◆ EXERCISE REQUIREMENTS: With both ends included, repeat exactly the lines of the entries below from the one containing "the displayed inequality." down to the one containing "open Finset Literature.MathematicalPhysics.QuantumLattice", and no others.
#### GIVEN DATA
import Mathlib
import HarnessLib
import Summits.HubbardSuperconductivity.HubbardSuperconductivity.Theorems.KLProgrammeKLRegimeTwoVolumeNormVKit

/-!
# Route `KLProgramme` — crux K3, VL child `KLRegimeVolumeLimitV17F2` (stmt-HubbardSuperconductivity-20440), blueprint v5 M5 / W4d (arithmetic): THE RIGHT-HAND
# SIDE OF THE GRID BASE DEFECT IS `ε ×` A SUM OF RATE-WEIGHTED CONSTANTS (seat hubbard-kl-k3c4-p1 g13; `--supports` 20440)

`…TowerBaseGrid.tower_base_grid_keyedDefect_le` bounds the keyed grid base defect by the frame-swap terms (small factors `sE`, `cR`, `cC`) plus M4a's five
terms (small factors: the frame-mismatch budget `normV E`, the depth ratio `(1+R)/(R′+2)`, the covariance tails `Te`, `T`, and `(R′+1)⁻¹`).  When every kernel
profile is `ε ×` a volume-free majorant (`ε` = the imaginary-time weight) and the denominators are controlled by volume-free smallness numbers, the whole
right-hand side is `ε · (sE·A₁ + (cR+cC)·A₂ + eE·A₃ + q·A₄ + Te·A₅ + T·A₆ + (R′+1)⁻¹·A₇)` with EXPLICIT volume-free `Aᵢ` — the form the limit
`L → ∞` (`…TowerBaseGridLimit`) consumes.

* `towerBase_geomBlock_le`, `towerBase_geomBlockSq_le`, `towerBase_geomCoefSq_le` — monotonicity of the geometric majorant blocks;
* **`tower_base_grid_rhs_le_eps_mul`** — the displayed inequality.

Proofs only; no definition.
-/

noncomputable section

namespace Summit.HubbardSuperconductivity.HubbardSuperconductivity.Theorems.TwoVolumeSource

set_option linter.dupNamespace false -- summit = problem name (single-conjunct summit), D-0017

open Finset Literature.MathematicalPhysics.QuantumLattice
open Summit.HubbardSuperconductivity.HubbardSuperconductivity.Theorems.TwoVolumeDefect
########
◆ YOUR SOLUTION:
* **`tower_base_grid_rhs_le_eps_mul`** — the displayed inequality.

Proofs only; no definition.
-/

noncomputable section

namespace Summit.HubbardSuperconductivity.HubbardSuperconductivity.Theorems.TwoVolumeSource

set_option linter.dupNamespace false -- summit = problem name (single-conjunct summit), D-0017

open Finset Literature.MathematicalPhysics.QuantumLattice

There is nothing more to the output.